* [DIRECTIONS FOR THIS TASK] The entries that follow include a run beginning at the line with "arXiv:2407.21079 (compact obstructions), Bertellotti–Buzano" and ending at the line with "globally Type I, Bertellotti–Buzano"; restate that run word for word and leave the rest out.

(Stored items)

-- Opening Marker --

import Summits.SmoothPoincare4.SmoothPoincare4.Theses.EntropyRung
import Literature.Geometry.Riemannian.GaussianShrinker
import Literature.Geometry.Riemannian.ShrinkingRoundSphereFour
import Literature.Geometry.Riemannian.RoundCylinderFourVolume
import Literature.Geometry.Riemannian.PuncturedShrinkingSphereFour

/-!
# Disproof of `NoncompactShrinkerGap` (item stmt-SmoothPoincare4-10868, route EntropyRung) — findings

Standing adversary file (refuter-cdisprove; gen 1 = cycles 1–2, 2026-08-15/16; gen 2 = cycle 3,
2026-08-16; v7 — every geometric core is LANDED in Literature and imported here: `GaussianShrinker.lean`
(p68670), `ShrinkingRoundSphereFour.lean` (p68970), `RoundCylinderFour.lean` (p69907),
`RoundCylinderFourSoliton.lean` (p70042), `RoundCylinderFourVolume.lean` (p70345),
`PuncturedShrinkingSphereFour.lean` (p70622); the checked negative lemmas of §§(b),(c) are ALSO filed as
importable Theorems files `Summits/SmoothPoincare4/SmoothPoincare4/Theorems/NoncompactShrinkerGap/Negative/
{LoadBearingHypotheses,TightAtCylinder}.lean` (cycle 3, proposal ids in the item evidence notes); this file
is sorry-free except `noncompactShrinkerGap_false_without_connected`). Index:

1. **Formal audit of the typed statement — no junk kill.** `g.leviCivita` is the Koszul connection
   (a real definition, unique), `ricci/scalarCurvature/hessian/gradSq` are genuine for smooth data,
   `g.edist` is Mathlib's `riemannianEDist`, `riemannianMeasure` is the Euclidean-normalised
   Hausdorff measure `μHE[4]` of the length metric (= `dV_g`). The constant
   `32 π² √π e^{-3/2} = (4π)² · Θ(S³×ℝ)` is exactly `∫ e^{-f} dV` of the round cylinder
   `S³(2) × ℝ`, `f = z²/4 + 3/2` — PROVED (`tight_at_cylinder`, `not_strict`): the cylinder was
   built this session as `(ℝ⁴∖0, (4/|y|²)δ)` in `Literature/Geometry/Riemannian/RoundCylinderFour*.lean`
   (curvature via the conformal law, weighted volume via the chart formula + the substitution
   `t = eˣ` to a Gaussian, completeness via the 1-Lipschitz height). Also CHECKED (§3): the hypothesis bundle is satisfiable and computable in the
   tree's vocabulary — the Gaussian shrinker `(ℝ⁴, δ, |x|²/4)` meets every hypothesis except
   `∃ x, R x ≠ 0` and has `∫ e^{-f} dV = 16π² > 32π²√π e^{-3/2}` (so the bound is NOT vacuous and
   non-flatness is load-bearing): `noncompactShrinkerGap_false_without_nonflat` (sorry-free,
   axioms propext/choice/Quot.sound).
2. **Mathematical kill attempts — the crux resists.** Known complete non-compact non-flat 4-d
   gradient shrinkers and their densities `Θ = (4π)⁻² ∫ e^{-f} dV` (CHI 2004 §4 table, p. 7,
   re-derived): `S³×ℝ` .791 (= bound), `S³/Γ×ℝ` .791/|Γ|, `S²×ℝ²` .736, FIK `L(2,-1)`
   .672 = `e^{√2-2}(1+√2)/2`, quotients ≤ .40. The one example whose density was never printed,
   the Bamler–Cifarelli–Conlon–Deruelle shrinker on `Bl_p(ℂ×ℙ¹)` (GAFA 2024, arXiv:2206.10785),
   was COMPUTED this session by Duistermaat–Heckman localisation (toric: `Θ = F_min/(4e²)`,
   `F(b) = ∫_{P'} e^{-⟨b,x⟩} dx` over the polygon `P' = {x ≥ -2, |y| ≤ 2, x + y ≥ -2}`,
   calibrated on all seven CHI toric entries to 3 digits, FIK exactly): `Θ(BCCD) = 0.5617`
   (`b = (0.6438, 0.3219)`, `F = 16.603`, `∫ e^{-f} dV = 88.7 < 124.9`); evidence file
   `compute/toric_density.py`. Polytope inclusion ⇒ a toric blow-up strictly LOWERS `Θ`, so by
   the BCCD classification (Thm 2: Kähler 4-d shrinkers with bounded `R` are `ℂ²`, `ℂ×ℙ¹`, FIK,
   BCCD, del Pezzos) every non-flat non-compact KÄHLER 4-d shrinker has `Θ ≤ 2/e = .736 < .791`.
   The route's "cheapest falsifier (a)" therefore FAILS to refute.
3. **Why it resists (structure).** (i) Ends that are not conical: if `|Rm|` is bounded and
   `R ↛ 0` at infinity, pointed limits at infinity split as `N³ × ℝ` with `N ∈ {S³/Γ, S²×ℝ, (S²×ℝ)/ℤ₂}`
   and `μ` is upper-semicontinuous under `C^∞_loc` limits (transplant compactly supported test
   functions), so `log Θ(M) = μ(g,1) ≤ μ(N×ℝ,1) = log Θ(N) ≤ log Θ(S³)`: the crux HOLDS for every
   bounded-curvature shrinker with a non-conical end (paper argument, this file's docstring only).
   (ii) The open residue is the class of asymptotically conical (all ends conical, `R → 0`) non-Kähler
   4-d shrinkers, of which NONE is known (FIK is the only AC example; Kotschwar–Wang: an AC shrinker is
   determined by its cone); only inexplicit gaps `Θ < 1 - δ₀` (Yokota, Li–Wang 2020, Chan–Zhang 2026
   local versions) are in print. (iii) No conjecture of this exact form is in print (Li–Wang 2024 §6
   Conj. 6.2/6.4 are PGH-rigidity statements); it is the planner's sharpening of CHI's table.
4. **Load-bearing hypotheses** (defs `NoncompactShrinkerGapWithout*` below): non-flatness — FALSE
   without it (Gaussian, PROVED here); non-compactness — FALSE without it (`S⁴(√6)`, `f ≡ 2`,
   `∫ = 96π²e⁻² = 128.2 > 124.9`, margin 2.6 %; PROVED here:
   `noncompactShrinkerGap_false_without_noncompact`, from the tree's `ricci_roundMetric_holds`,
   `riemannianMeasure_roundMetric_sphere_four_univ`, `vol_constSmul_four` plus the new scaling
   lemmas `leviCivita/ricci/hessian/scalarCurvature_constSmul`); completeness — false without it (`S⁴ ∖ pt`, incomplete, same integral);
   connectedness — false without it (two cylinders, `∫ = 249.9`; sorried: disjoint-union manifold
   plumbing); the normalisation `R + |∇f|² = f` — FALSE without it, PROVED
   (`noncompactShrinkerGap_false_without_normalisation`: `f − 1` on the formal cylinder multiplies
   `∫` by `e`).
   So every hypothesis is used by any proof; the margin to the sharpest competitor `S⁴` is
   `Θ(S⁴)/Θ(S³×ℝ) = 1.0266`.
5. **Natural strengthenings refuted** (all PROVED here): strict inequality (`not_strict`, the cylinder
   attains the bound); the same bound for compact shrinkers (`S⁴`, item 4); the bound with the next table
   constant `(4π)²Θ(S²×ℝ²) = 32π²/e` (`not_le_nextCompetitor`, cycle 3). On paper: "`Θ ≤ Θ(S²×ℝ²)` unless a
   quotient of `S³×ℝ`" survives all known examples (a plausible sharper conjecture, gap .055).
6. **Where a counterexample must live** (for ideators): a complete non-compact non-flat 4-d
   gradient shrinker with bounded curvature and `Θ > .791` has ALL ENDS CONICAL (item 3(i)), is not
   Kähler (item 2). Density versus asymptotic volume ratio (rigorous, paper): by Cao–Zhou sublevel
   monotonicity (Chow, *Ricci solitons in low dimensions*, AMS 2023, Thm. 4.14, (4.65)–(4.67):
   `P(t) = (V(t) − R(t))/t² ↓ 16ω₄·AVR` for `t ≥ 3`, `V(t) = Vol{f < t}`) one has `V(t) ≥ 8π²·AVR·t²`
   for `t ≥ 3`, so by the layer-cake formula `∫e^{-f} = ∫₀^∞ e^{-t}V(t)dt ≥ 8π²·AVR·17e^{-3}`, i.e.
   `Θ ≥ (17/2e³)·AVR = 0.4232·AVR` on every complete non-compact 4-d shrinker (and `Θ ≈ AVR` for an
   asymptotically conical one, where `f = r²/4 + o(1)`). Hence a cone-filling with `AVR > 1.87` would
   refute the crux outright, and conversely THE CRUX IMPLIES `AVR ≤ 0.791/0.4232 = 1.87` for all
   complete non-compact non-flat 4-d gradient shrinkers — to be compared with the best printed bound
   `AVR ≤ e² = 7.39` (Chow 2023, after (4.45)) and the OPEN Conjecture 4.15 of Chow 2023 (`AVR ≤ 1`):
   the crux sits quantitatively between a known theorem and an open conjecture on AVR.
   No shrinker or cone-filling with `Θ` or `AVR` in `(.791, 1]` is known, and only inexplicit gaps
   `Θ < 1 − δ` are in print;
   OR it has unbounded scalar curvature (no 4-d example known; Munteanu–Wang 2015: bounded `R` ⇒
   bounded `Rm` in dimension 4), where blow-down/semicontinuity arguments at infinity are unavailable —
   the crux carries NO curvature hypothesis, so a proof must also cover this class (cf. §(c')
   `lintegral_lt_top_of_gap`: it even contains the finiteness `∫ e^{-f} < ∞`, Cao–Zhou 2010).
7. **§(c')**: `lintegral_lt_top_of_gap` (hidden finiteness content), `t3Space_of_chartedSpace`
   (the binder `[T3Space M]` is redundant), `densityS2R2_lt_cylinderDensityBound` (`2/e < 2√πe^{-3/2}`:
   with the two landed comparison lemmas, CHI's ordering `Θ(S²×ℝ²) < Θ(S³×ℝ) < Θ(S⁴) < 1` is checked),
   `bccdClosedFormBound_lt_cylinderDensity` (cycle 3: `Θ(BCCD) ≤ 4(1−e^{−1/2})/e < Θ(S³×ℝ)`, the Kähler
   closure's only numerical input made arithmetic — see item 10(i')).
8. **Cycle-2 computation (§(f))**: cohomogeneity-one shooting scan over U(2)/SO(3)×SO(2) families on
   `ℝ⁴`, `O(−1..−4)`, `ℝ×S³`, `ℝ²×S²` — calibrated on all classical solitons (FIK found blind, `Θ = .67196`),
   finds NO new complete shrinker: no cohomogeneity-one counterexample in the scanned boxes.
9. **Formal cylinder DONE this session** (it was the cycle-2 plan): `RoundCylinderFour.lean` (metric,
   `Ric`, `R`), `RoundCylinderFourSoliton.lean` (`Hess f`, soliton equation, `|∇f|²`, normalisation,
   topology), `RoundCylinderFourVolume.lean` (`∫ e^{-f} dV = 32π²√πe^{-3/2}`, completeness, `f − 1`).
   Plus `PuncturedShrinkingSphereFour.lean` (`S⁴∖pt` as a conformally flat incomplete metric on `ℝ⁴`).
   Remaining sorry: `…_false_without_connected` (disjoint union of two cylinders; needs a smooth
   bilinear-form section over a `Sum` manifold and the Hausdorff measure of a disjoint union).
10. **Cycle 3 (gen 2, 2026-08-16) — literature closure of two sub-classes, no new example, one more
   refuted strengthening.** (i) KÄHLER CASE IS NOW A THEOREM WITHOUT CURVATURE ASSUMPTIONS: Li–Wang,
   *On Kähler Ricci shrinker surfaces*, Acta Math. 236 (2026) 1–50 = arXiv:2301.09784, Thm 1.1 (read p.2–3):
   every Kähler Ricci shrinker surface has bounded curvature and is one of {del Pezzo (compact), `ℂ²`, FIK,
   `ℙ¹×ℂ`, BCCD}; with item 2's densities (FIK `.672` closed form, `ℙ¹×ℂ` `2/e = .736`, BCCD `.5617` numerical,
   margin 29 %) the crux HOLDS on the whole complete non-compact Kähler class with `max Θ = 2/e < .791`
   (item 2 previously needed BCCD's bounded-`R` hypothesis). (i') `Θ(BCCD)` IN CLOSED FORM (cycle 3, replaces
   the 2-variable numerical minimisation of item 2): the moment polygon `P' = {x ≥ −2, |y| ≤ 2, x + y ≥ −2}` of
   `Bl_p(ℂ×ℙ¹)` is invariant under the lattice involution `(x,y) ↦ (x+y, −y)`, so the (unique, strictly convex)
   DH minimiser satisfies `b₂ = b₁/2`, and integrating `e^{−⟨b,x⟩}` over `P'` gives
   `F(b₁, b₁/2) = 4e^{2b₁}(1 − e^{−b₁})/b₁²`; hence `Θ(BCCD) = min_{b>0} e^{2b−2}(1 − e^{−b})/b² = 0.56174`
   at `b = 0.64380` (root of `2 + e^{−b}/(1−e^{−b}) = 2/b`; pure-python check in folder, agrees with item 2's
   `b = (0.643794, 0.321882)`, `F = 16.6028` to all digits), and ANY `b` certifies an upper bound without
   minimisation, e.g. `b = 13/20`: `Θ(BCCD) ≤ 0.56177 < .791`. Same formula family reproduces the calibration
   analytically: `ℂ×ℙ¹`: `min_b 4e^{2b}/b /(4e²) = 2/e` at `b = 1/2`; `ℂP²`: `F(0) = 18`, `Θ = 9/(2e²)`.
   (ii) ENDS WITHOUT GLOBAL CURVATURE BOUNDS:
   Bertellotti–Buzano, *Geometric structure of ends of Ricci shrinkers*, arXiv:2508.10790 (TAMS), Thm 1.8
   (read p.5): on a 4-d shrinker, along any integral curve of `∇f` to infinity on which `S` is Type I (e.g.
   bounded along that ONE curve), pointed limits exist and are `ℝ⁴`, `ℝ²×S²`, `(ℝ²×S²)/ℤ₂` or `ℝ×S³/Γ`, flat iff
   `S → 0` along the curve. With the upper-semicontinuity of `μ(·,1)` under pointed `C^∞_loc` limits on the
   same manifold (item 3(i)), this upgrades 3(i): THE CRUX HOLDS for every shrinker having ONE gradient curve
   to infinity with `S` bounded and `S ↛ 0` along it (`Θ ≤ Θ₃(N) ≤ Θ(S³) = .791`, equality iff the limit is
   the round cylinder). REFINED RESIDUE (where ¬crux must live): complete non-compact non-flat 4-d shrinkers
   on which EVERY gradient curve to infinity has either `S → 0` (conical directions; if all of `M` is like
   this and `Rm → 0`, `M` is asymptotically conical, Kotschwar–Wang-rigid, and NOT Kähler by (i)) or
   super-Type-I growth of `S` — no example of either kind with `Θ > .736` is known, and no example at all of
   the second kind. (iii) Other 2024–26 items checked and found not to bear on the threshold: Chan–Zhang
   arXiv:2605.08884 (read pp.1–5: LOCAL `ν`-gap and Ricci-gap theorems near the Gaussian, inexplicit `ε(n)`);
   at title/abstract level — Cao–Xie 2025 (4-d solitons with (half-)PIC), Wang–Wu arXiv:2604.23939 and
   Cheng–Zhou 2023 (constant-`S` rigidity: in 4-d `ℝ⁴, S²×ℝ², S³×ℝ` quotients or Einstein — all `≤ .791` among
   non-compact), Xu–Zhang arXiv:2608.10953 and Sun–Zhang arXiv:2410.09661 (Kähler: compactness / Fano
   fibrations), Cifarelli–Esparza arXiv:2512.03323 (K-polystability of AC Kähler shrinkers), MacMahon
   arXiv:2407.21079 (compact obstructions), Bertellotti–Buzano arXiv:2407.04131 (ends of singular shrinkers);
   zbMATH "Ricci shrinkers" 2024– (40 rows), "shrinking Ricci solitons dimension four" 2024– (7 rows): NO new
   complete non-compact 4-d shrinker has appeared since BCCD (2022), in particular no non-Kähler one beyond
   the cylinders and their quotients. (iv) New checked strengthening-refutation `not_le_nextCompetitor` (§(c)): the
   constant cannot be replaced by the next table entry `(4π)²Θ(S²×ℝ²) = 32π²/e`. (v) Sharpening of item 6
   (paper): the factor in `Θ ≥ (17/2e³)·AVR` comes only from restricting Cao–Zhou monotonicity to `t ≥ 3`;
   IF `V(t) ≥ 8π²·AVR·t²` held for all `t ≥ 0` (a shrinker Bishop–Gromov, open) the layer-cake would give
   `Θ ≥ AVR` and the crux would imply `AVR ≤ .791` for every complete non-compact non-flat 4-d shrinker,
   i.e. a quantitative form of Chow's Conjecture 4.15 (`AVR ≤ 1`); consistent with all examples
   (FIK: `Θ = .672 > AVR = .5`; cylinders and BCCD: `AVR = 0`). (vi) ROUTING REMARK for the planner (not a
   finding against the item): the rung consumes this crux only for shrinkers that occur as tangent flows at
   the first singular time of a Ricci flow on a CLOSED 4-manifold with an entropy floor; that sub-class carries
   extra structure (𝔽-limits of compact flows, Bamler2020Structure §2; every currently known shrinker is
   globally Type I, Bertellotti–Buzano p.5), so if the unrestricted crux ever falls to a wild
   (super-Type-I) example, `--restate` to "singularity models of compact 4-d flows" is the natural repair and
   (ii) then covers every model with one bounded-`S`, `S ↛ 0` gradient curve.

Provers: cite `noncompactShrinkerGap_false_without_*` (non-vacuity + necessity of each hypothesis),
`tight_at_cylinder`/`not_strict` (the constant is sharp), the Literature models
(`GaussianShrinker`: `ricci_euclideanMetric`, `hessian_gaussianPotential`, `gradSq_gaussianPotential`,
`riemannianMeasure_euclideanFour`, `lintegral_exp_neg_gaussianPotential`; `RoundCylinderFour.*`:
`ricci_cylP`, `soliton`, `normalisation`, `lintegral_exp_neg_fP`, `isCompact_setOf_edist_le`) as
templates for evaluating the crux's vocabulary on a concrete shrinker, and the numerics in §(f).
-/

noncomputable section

-- Closing Marker --

* [WRITTEN ANSWER]
   arXiv:2407.21079 (compact obstructions), Bertellotti–Buzano arXiv:2407.04131 (ends of singular shrinkers);
   zbMATH "Ricci shrinkers" 2024– (40 rows), "shrinking Ricci solitons dimension four" 2024– (7 rows): NO new
   complete non-compact 4-d shrinker has appeared since BCCD (2022), in particular no non-Kähler one beyond
   the cylinders and their quotients. (iv) New checked strengthening-refutation `not_le_nextCompetitor` (§(c)): the
   constant cannot be replaced by the next table entry `(4π)²Θ(S²×ℝ²) = 32π²/e`. (v) Sharpening of item 6
   (paper): the factor in `Θ ≥ (17/2e³)·AVR` comes only from restricting Cao–Zhou monotonicity to `t ≥ 3`;
   IF `V(t) ≥ 8π²·AVR·t²` held for all `t ≥ 0` (a shrinker Bishop–Gromov, open) the layer-cake would give
   `Θ ≥ AVR` and the crux would imply `AVR ≤ .791` for every complete non-compact non-flat 4-d shrinker,
   i.e. a quantitative form of Chow's Conjecture 4.15 (`AVR ≤ 1`); consistent with all examples
   (FIK: `Θ = .672 > AVR = .5`; cylinders and BCCD: `AVR = 0`). (vi) ROUTING REMARK for the planner (not a
   finding against the item): the rung consumes this crux only for shrinkers that occur as tangent flows at
   the first singular time of a Ricci flow on a CLOSED 4-manifold with an entropy floor; that sub-class carries
   extra structure (𝔽-limits of compact flows, Bamler2020Structure §2; every currently known shrinker is
   globally Type I, Bertellotti–Buzano p.5), so if the unrestricted crux ever falls to a wild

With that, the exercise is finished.